Aired March 8, 2018 - 08:30   ET


[08:30:00] ALISYN CAMEROTA, CNN ANCHOR: Everybody talks about background checks. That seems to be something that there is wide consensus on. So what's the sticking point?

REP. STENY HOYER (D), MARYLAND: Well, I think the only conclusion one can draw is that the NRA is opposed to it and they don't want to offend the NRA. I think that's tragic, frankly. It's against the will of the American people. It's against the safety of our children. It's against the safety of people going to concerts, going to night clubs, going to churches, going to other places where people gather where people can -- are vulnerable. And, very frankly, I don't know any other explanation other than the NRA says they're opposed to it.


HOYER: And that's unfortunate. We ought to get rid of the bump stocks. I'm glad to see that the Florida legislature did that as well. I, frankly, think there's no use for an AR-15, a weapon that can shoot a lot of bullets very quickly, which is designed to kill a lot of people very quickly. And that's -- that's unfortunate. But we ought to be considering those on the floor of the House of Representatives and the United States Senate.

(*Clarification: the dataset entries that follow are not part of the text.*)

import Summits.HubbardSuperconductivity.HubbardSuperconductivity.Theorems.AnisotropyChordTransferFibre3L2TCell

/-!
# Route `AnisotropyChord` / H0 rotor rung, LEVEL 2 row `N₁`, t-BLOCK `64 ≤ L ≤ 95`: the block cell of the column
# `ν ∈ [0.00537, 0.0058]` and its twelve kernel certificates

The `L2.TCell` (`…Fibre3L2TCell`) of the `ν`-column `[5370, 5800]/10⁶` for the t-block `L ∈ [64, 95]` of the range
`48 ≤ L < 128` (route-lead ruling R1): t-slot `[437433/100000000, 481917/50000000]` (`⌊(2·piLo/95)²⌋`, `⌈(2·piHi/64)²⌉` to `10⁻⁸`),
`T = 964/10⁵ ≥ θ₀²`, window `K = 16`, and the twelve brackets of the normalised named sums
(`θ⁴S₂ ∈ [6.06731, 6.17458]`, …, `θ⁴Tx(1,1) ∈ [3.98678, 4.25537]`;
exact mirror `b1certG.py` of `B1.cellCheck 64` / `B1.txCellCheckG 64`), ★ `tcB064N05370_check` by one kernel `decide`.  The cell
files `…N1RowTa/TbB064N05370C….lean` of this column import it.
Prover seat `hubbard-h0-rotor-p2` g8; helper for piece A = stmt-HubbardSuperconductivity-23918 of rung 19089
(`--supports`, helper class).  Nothing here proves superconductivity in the Hubbard model; one kernel-certified piece of ONE
conditional reduction (the GM₃ ∀L certificate, Level-2 row `N₁`, t-blocks `48 ≤ L < 128`, route-lead ruling R1); the rotor
TARGET as originally worded stays FALSE (g15 verdict).  Mathlib + the tree only; no sorry.  Generated by p2 g8's
scratch/tcells/mkcellT.py (copy in HOME/hubbard-h0-rotor-p2/scratch-g8/).
-/

set_option linter.dupNamespace false
set_option autoImplicit false

namespace Summit.HubbardSuperconductivity.HubbardSuperconductivity.Theorems.AnisotropyChord.Transfer.Fibre3.L2.N1

open Summit.HubbardSuperconductivity.HubbardSuperconductivity.Theorems.AnisotropyChord.Transfer.Fibre3.L2

/-- the block cell of the column `ν ∈ [5370, 5800]/10⁶`, block `64 ≤ L ≤ 95`. -/
def tcB064N05370 : L2.TCell :=
  { L0 := 64,
    L1 := 95,
    tlo := 437433/100000000,
    thi := 481917/50000000,
    n1 := 5370,
    n2 := 5800,
    νd := 1000000,
    Tn := 964,
    Td := 100000,
    D := 1000000,
    bS2 := (1516827/250000, 771822611/125000000),
    bS3 := (1182077/250000, 4748717947/1000000000),
    bS4 := (1092821/250000, 4394177447/1000000000),
    bT10 := (1860843/500000, 153885243/40000000),
    bT11 := (1032007/250000, 170214763/40000000),
    bG21 := (1040733/500000, 2093104279/1000000000),
    bG12 := (1040733/500000, 2093104279/1000000000),
    bG22 := (600309/500000, 604018869/500000000),
    bG31 := (810013/500000, 814837869/500000000),
    bG13 := (810013/500000, 814837869/500000000),
    bTx10 := (143176757/40000000, 153885243/40000000),
    bTx11 := (159471237/40000000, 170214763/40000000) }

/-- ★ the twelve kernel certificates (and the t-slot scales) of the column hold. -/
theorem tcB064N05370_check : tcB064N05370.check = true := by decide +kernel

end Summit.HubbardSuperconductivity.HubbardSuperconductivity.Theorems.AnisotropyChord.Transfer.Fibre3.L2.N1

CAMEROTA: The NRA has a new video out that strikes many as a threat. So let me play this for you.


UNIDENTIFIED MALE: We've had enough of the lies, the sanctimony, the arrogance, the hatred, the pettiness, the fake news. We are done with your agenda to undermine voters' will and individual liberty in America. To those who stain honest reporting with partisanship. To those who bring bias and propaganda to CNN, "The Washington Post" and "The New York Times," your time is running out. The clock starts now.


CAMEROTA: Your time is running out. What does that mean?

HOYER: Well, it sounds to me like a threat. But the irony is that in that ad they say undermining the voters' will. The voters' will is overwhelmingly for taking steps, particularly on the background checks, but also the majority of Americans believe that these rifles that can shoot a lot of bullets very fast and kill a lot of people very fast should not be on the market, should not be available. So the only one -- the only thing that one can conclude is the ARA and the NRA and that threat that you point to is intimidating the Republicans and that's, therefore, they don't act. Because it's certainly not reflecting the view of the American people who want to see action.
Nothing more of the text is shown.